Single-Purpose Clouds: The Next Step After Private, Public And Hybrid

We’ve become accustomed to the notion of public cloud services (freely available to everyone), private cloud services (maintained by a specific company, but charged and deployed on a usage/needs basis) and hybrid clouds (which blend the two). The next possible development on the cloud horizon? Single-purpose clouds, optimised for a particular kind of workload.

Tap picture from Shutterstock

I chatted through this concept recently with Alan Perkins, the Australian CTO for cloud provider Rackspace. “It’s a natural evolution,” he said. “Cloud is ultimately about abstraction The idea of specialised clouds makes perfect sense.” Since the tasks that can be deployed into cloud environments have very different requirement, it might make sense with some applications to choose a particular type of provider.

“Traditionally, we’ve seen clouds as having the benefit that you can increase the capacity as you need it — but we’ve done it in a way where the XYZ co-ordinates on the box are locked, so they’re all in ratio,” Perkins said. In other words: if you want more memory, you may have to pay for more processors too.

“Increasingly, as we move towards better virtualisation and better abstraction at the software level, we’re going to be able to extend just one axis,” Perkins said. “This gives you the flexibility to specialise your workloads.”

As an example, Perkins cited Rackspace’s ObjectRocket, which can be crudely summed up as “MongoDB as a service”. One important point about that example: it seems unlikely that a single-purpose cloud would define itself purely in hardware terms. A given platform might have specific needs, such as fast I/O or access to powerful CPUs. In the case of ObjectRocket, those include specific chipsets and high-performance Fusion IO drives.

Those elements will be required to deliver it, but purchasers of such a cloud service won’t be thinking about the hardware at that level of detail. “The whole notion of hybrid is that you shouldn’t have to think about topology or specific vendor requirements,” Perkins said. “You should be able to plan at a high level.”

“It has to become like taps. You turn on the tap and you know what pressure water you want.

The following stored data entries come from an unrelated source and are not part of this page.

import Summits.ValiantsHypothesis.ValiantsHypothesis.Theorems.MonotoneRestorationOrbitRestorationQPSignCount
import Summits.ValiantsHypothesis.ValiantsHypothesis.Theorems.MonotoneRestorationOrbitRestorationQPLocalFactors
import HarnessLib

/-!
# The sign of an involutive algebra automorphism on a product of lines; row/column transport of factors
# (ORBIT currency, ΠΣ sub-rung)

Route MonotoneRestoration, crux `OrbitRestorationQP` (stmt-ValiantsHypothesis-18293), line `depth-three-rung`,
stub A₁ `stub_piSigmaValue`, namespace `Summit.ValiantsHypothesis.ValiantsHypothesis.Theorems.ActionSignCount`.

The parity proof of rule M2′ (evidence `A1-M2PRIME-PROOF.md` on the crux item, §0 (γ) and §3 (iv)) applies the sign
count of `SignCount.prod_map_ren_eq_neg_one_pow_mul` not only to the diagonal action `ren` but to the PURE ROW and PURE
COLUMN transpositions `vact rowHom (x y)`, `vact colHom (x y)`.  This file provides that generality (item L1 of the plan):

* `prod_map_eq_neg_one_pow_mul`, `act_prod_eq_self_iff_even` — for ANY involutive `ℂ`-algebra automorphism `θ` of
  `ℂ[x_ij]` and a multiset `A` of nonzero polynomials with `θ·A`, `A` of the same associates:
  `Π(θ·A) = (-1)^N ΠA`, `N = #{ℓ ∈ A : θℓ = -ℓ}`, and `θ` fixes `ΠA` iff `N` is even;
* `map_mk_map_vact_eq` — unique factorisation for a position action `vact g`: if `f = a·ΠL ≠ 0` (degree-one
  factors) is `vact g`-invariant then `L` and `vact g σ · L` have the same associates (the `vact` twin of
  `SupportBlocks.map_mk_map_ren_eq`);
* `even_card_filter_vact_neg` — hence, for `f` invariant under `vact g`, every involution `vact g τ` (`τ² = 1`)
  negates an EVEN number of members of `L` ("`E_ρ`, `E_κ` are even").

Everything is proved. [folklore]

## References
* A. Dawar, G. Wilsenach, *Symmetric arithmetic circuits*, ToC 21 (2025), §3.3, Def. 6.1. [DawarWilsenach2025]
-/

noncomputable section

open scoped Classical

-- `Summit.ValiantsHypothesis.ValiantsHypothesis.…` is the tree's single-conjunct layout (Sub = Summit).
set_option linter.dupNamespace false

namespace Summit.ValiantsHypothesis.ValiantsHypothesis.Theorems

namespace ActionSignCount

open Equiv ProductAction

variable {n : ℕ}

/-- An algebra automorphism fixes constants. [folklore] -/
theorem aut_C (θ : MvPolynomial (Fin n × Fin n) ℂ ≃ₐ[ℂ] MvPolynomial (Fin n × Fin n) ℂ) (u : ℂ) : θ (MvPolynomial.C u) = MvPolynomial.C u := by
  rw [← MvPolynomial.algebraMap_eq]; exact θ.commutes u

/-- Transport of negation along an exchanged pair, for an automorphism: if `θ ℓ = u ℓ'`, `θ ℓ' = u⁻¹ ℓ` and
`θ ℓ = -ℓ`, then `θ ℓ' = -ℓ'`. [folklore] -/
theorem act_eq_neg_of_partner (θ : MvPolynomial (Fin n × Fin n) ℂ ≃ₐ[ℂ] MvPolynomial (Fin n × Fin n) ℂ) {ℓ ℓ' : MvPolynomial (Fin n × Fin n) ℂ} {u : ℂ} (hu0 : u ≠ 0)
    (hu : θ ℓ = MvPolynomial.C u * ℓ') (hu' : θ ℓ' = MvPolynomial.C u⁻¹ * ℓ) (hneg : θ ℓ = -ℓ) :
    θ ℓ' = -ℓ' := by
  have h1 : ℓ' = MvPolynomial.C u⁻¹ * (-ℓ) := by
    calc ℓ' = MvPolynomial.C (u⁻¹ * u) * ℓ' := by rw [inv_mul_cancel₀ hu0, map_one, one_mul]
      _ = MvPolynomial.C u⁻¹ * (MvPolynomial.C u * ℓ') := by rw [map_mul, mul_assoc]
      _ = MvPolynomial.C u⁻¹ * (-ℓ) := by rw [← hu, hneg]
  rw [hu', h1]
  ring

/-- **THE SIGN OF AN INVOLUTIVE AUTOMORPHISM ON A PRODUCT OF LINES.**  Let `θ` be an involutive `ℂ`-algebra
automorphism of `ℂ[x_ij]` and `A` a multiset of nonzero polynomials such that `θ · A` and `A` have the same associates.
Then `Π (θ · A) = (-1)^N · Π A` where `N` is the number of members of `A` negated by `θ`. [folklore] -/
theorem prod_map_eq_neg_one_pow_mul (θ : MvPolynomial (Fin n × Fin n) ℂ ≃ₐ[ℂ] MvPolynomial (Fin n × Fin n) ℂ) (hθ : ∀ p, θ (θ p) = p) :
    ∀ (A : Multiset (MvPolynomial (Fin n × Fin n) ℂ)), (∀ ℓ ∈ A, ℓ ≠ 0) →
      (A.map θ).map Associates.mk = A.map Associates.mk →
      (A.map θ).prod = (-1) ^ Multiset.card (A.filter fun ℓ => θ ℓ = -ℓ) * A.prod := by
  intro A
  induction h : Multiset.card A using Nat.strong_induction_on generalizing A with
  | _ N ih =>
    intro hA0 hmk
    rcases Multiset.empty_or_exists_mem A with rfl | ⟨ℓ, hℓ⟩
    · simp
    · have hmem : Associates.mk (θ ℓ) ∈ A.map Associates.mk := by
        rw [← hmk]; exact Multiset.mem_map.2 ⟨θ ℓ, Multiset.mem_map.2 ⟨ℓ, hℓ, rfl⟩, rfl⟩
      obtain ⟨ℓ', hℓ', hℓ'eq⟩ := Multiset.mem_map.1 hmem
      obtain ⟨u, hu0, hu⟩ := SupportBlocks.exists_C_of_associated (Associates.mk_eq_mk_iff_associated.1 hℓ'eq)
      have hℓ0 : ℓ ≠ 0 := hA0 ℓ hℓ
      obtain ⟨A', rfl⟩ := Multiset.exists_cons_of_mem hℓ
      by_cases hfix : ℓ' = ℓ
      · -- fixed line: `u = ±1`
        rw [hfix] at hu
        have huu : u * u = 1 := by
          have h1 := congrArg θ hu
          rw [hθ, map_mul, aut_C, hu, ← mul_assoc, ← map_mul] at h1
          have h2 : MvPolynomial.C (u * u) * ℓ = MvPolynomial.C 1 * ℓ := by rw [map_one, one_mul]; exact h1.symm
          exact MvPolynomial.C_injective _ _ (mul_right_cancel₀ hℓ0 h2)
        have e0 : Associates.mk (MvPolynomial.C u * ℓ) = Associates.mk ℓ :=
          Associates.mk_eq_mk_iff_associated.2
            (associated_unit_mul_left _ _ ((isUnit_iff_ne_zero.2 hu0).map MvPolynomial.C))
        have hmk' : (A'.map θ).map Associates.mk = A'.map Associates.mk := by
          rw [Multiset.map_cons, Multiset.map_cons, Multiset.map_cons, hu, e0] at hmk
          exact (Multiset.cons_inj_right _).1 hmk
        have hIH := ih (Multiset.card A') (by rw [← h, Multiset.card_cons]; exact Nat.lt_succ_self _) A' rfl
          (fun x hx => hA0 x (Multiset.mem_cons_of_mem hx)) hmk'
        rcases mul_self_eq_one_iff.1 huu with rfl | rfl
        · rw [map_one, one_mul] at hu
          have hnot : ¬θ ℓ = -ℓ := by rw [hu]; exact SignCount.ne_neg_self hℓ0
          rw [Multiset.filter_cons_of_neg (p := fun q => θ q = -q) _ hnot, Multiset.map_cons, Multiset.prod_cons,
            Multiset.prod_cons, hu, hIH]
          ring
        · have hyes : θ ℓ = -ℓ := by rw [hu, map_neg, map_one]; ring
          rw [Multiset.filter_cons_of_pos (p := fun q => θ q = -q) _ hyes, Multiset.card_cons, Multiset.map_cons,
            Multiset.prod_cons, Multiset.prod_cons, hyes, hIH, pow_succ]
          ring
      · -- exchanged pair
        have hℓ'A' : ℓ' ∈ A' := (Multiset.mem_cons.1 hℓ').resolve_left hfix
        obtain ⟨A'', rfl⟩ := Multiset.exists_cons_of_mem hℓ'A'
        have hu' : θ ℓ' = MvPolynomial.C u⁻¹ * ℓ := by
          have h1 := congrArg θ hu
          rw [hθ, map_mul, aut_C] at h1
          rw [h1, ← mul_assoc, ← map_mul, inv_mul_cancel₀ hu0, map_one, one_mul]
        have e1 : Associates.mk (MvPolynomial.C u * ℓ') = Associates.mk ℓ' :=
          Associates.mk_eq_mk_iff_associated.2
            (associated_unit_mul_left _ _ ((isUnit_iff_ne_zero.2 hu0).map MvPolynomial.C))
        have e2 : Associates.mk (MvPolynomial.C u⁻¹ * ℓ) = Associates.mk ℓ :=
          Associates.mk_eq_mk_iff_associated.2
            (associated_unit_mul_left _ _ ((isUnit_iff_ne_zero.2 (inv_ne_zero hu0)).map MvPolynomial.C))
        have hmk'' : (A''.map θ).map Associates.mk = A''.map Associates.mk := by
          have h3 : Associates.mk ℓ' ::ₘ Associates.mk ℓ ::ₘ (A''.map θ).map Associates.mk =
              Associates.mk ℓ ::ₘ Associates.mk ℓ' ::ₘ A''.map Associates.mk := by
            have h4 := hmk
            rw [Multiset.map_cons, Multiset.map_cons, Multiset.map_cons, Multiset.map_cons, Multiset.map_cons,
              Multiset.map_cons, hu, hu', e1, e2] at h4
            exact h4
          rw [Multiset.cons_swap] at h3
          exact (Multiset.cons_inj_right _).1 ((Multiset.cons_inj_right _).1 h3)
        have hcard : Multiset.card A'' < N := by
          rw [← h, Multiset.card_cons, Multiset.card_cons]; omega
        have hIH := ih _ hcard A'' rfl (fun x hx => hA0 x (Multiset.mem_cons_of_mem (Multiset.mem_cons_of_mem hx)))
          hmk''
        have hscal : MvPolynomial.C u * ℓ' * (MvPolynomial.C u⁻¹ * ℓ) = ℓ * ℓ' := by
          calc MvPolynomial.C u * ℓ' * (MvPolynomial.C u⁻¹ * ℓ)
              = MvPolynomial.C (u * u⁻¹) * (ℓ * ℓ') := by rw [map_mul]; ring
            _ = ℓ * ℓ' := by rw [mul_inv_cancel₀ hu0, map_one, one_mul]
        have hiff : θ ℓ = -ℓ ↔ θ ℓ' = -ℓ' := by
          constructor
          · exact act_eq_neg_of_partner θ hu0 hu hu'
          · intro hneg'
            have hu'' : θ ℓ = MvPolynomial.C u⁻¹⁻¹ * ℓ' := by rw [inv_inv]; exact hu
            exact act_eq_neg_of_partner θ (inv_ne_zero hu0) hu' hu'' hneg'
        by_cases hneg : θ ℓ = -ℓ
        · rw [Multiset.filter_cons_of_pos (p := fun q => θ q = -q) _ hneg,
            Multiset.filter_cons_of_pos (p := fun q => θ q = -q) _ (hiff.1 hneg), Multiset.card_cons,
            Multiset.card_cons, Multiset.map_cons, Multiset.map_cons, Multiset.prod_cons, Multiset.prod_cons,
            Multiset.prod_cons, Multiset.prod_cons, hu, hu', hIH, ← mul_assoc, hscal, pow_succ, pow_succ]
          ring
        · rw [Multiset.filter_cons_of_neg (p := fun q => θ q = -q) _ hneg,
            Multiset.filter_cons_of_neg (p := fun q => θ q = -q) _ (fun h' => hneg (hiff.2 h')),
            Multiset.map_cons, Multiset.map_cons, Multiset.prod_cons, Multiset.prod_cons, Multiset.prod_cons,
            Multiset.prod_cons, hu, hu', hIH, ← mul_assoc, hscal]
          ring

/-- **Parity form.**  Under the hypotheses of `prod_map_eq_neg_one_pow_mul`, the involution `θ` fixes `Π A` iff it
negates an even number of members of `A`. [folklore] -/
theorem act_prod_eq_self_iff_even (θ : MvPolynomial (Fin n × Fin n) ℂ ≃ₐ[ℂ] MvPolynomial (Fin n × Fin n) ℂ) (hθ : ∀ p, θ (θ p) = p)
    (A : Multiset (MvPolynomial (Fin n × Fin n) ℂ)) (hA0 : ∀ ℓ ∈ A, ℓ ≠ 0)
    (hmk : (A.map θ).map Associates.mk = A.map Associates.mk) :
    θ A.prod = A.prod ↔ Even (Multiset.card (A.filter fun ℓ => θ ℓ = -ℓ)) := by
  have hprod : A.prod ≠ 0 := Multiset.prod_ne_zero fun h0 => hA0 0 h0 rfl
  rw [map_multiset_prod, prod_map_eq_neg_one_pow_mul θ hθ A hA0 hmk]
  constructor
  · intro h
    have h1 : ((-1 : MvPolynomial (Fin n × Fin n) ℂ) ^ Multiset.card (A.filter fun ℓ => θ ℓ = -ℓ) - 1) *
        A.prod = 0 := by rw [sub_mul, one_mul, h, sub_self]
    have h2 := (mul_eq_zero.1 h1).resolve_right hprod
    rw [sub_eq_zero] at h2
    by_contra hodd
    rw [Nat.not_even_iff_odd] at hodd
    rw [hodd.neg_one_pow] at h2
    exact SignCount.ne_neg_self (n := n) one_ne_zero h2.symm
  · intro heven
    rw [heven.neg_one_pow, one_mul]

/-! ### Unique factorisation for a position action -/

/-- **A position action permutes the factors up to associates.**  If `f = a · Π L` (degree-one factors) is nonzero
and invariant under `vact g` then `L` and `vact g σ · L` have the same associates. [folklore] -/
theorem map_mk_map_vact_eq (g : Perm (Fin n) →* Perm (Fin n × Fin n))
    {L : Multiset (MvPolynomial (Fin n × Fin n) ℂ)} {a : ℂ}
    (hL1 : ∀ ℓ ∈ L, ℓ.totalDegree = 1) (hf0 : MvPolynomial.C a * L.prod ≠ 0)
    (hfix : ∀ σ : Perm (Fin n), vact (K := ℂ) g σ (MvPolynomial.C a * L.prod) = MvPolynomial.C a * L.prod)
    (σ : Perm (Fin n)) : (L.map (vact (K := ℂ) g σ)).map Associates.mk = L.map Associates.mk := by
  have hirr : ∀ x ∈ L.map (vact (K := ℂ) g σ), Irreducible x := by
    intro x hx
    obtain ⟨ℓ, hℓ, rfl⟩ := Multiset.mem_map.1 hx
    exact AffineFactors.irreducible_of_totalDegree_eq_one (by rw [LocalFactors.totalDegree_vact, hL1 ℓ hℓ])
  have hirr' : ∀ x ∈ L, Irreducible x := fun x hx => AffineFactors.irreducible_of_totalDegree_eq_one (hL1 x hx)
  have ha : (MvPolynomial.C a : MvPolynomial (Fin n × Fin n) ℂ) ≠ 0 := by
    intro h; exact hf0 (by rw [h, zero_mul])
  have hprod : (L.map (vact (K := ℂ) g σ)).prod = L.prod := by
    have h := hfix σ
    rw [map_mul, aut_C, map_multiset_prod] at h
    exact mul_left_cancel₀ ha h
  exact Associates.rel_associated_iff_map_eq_map.1
    (UniqueFactorizationMonoid.factors_unique hirr hirr' (hprod ▸ Associated.refl _))

/-- **`E_θ` is even.**  If `f = a · Π L ≠ 0` (degree-one factors) is invariant under the position action `vact g`, then
every involution `vact g τ` (`τ * τ = 1`) negates an even number of members of `L`. [folklore] -/
theorem even_card_filter_vact_neg (g : Perm (Fin n) →* Perm (Fin n × Fin n))
    {L : Multiset (MvPolynomial (Fin n × Fin n) ℂ)} {a : ℂ}
    (hL1 : ∀ ℓ ∈ L, ℓ.totalDegree = 1) (hf0 : MvPolynomial.C a * L.prod ≠ 0)
    (hfix : ∀ σ : Perm (Fin n), vact (K := ℂ) g σ (MvPolynomial.C a * L.prod) = MvPolynomial.C a * L.prod)
    {τ : Perm (Fin n)} (hτ : τ * τ = 1) :
    Even (Multiset.card (L.filter fun ℓ => vact (K := ℂ) g τ ℓ = -ℓ)) := by
  have ha : (MvPolynomial.C a : MvPolynomial (Fin n × Fin n) ℂ) ≠ 0 := by
    intro h; exact hf0 (by rw [h, zero_mul])
  have hθ : ∀ p, vact (K := ℂ) g τ (vact (K := ℂ) g τ p) = p := fun p => by
    rw [← AlgEquiv.mul_apply, ← map_mul, hτ, map_one, AlgEquiv.one_apply]
  have hprod : vact (K := ℂ) g τ L.prod = L.prod := by
    have h := hfix τ
    rw [map_mul, aut_C] at h
    exact mul_left_cancel₀ ha h
  exact (act_prod_eq_self_iff_even (vact (K := ℂ) g τ) hθ L
    (fun ℓ hℓ => AffineFactors.ne_zero_of_mem hf0 hℓ) (map_mk_map_vact_eq g hL1 hf0 hfix τ)).1 hprod

end ActionSignCount

end Summit.ValiantsHypothesis.ValiantsHypothesis.Theorems

end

You don’t want to have to go to someone to have them turn the tap on for them.”

One challenge with that approach (and even with cloud in its current form) will be ensuring that applications can successfully interoperate — a problem that’s familiar enough with on-premises business systems, but which can become much more pronounced when cloud apps are being deployed by different business divisions without any central co-ordination.

“It’s a bit of a problem,” Perkins commented. “The world is going to be worse off in the long run because if you don’t put professionals into the mix you’re going to have a lot of siloed applications. And you want to know that if something goes wrong, somebody behind the scenes is going to make sure things get fixed quickly.”

Another issue is how to charge for those newly-flexible services, though Perkins argues the main issue is how to present that information to a potential buyer. “The biggest challenge is not about providing a calculation engine, but in providing a user interface the average punter can understand. One issue is not knowing what you’re actually paying for,” he said. It’s not a question of the cost — the key to that is providing sensitivity and what-if analysis, so they can drag the dimensions as they need them. The more we expose the inner workings of the cloud, the less ‘cloud-y’ it is.”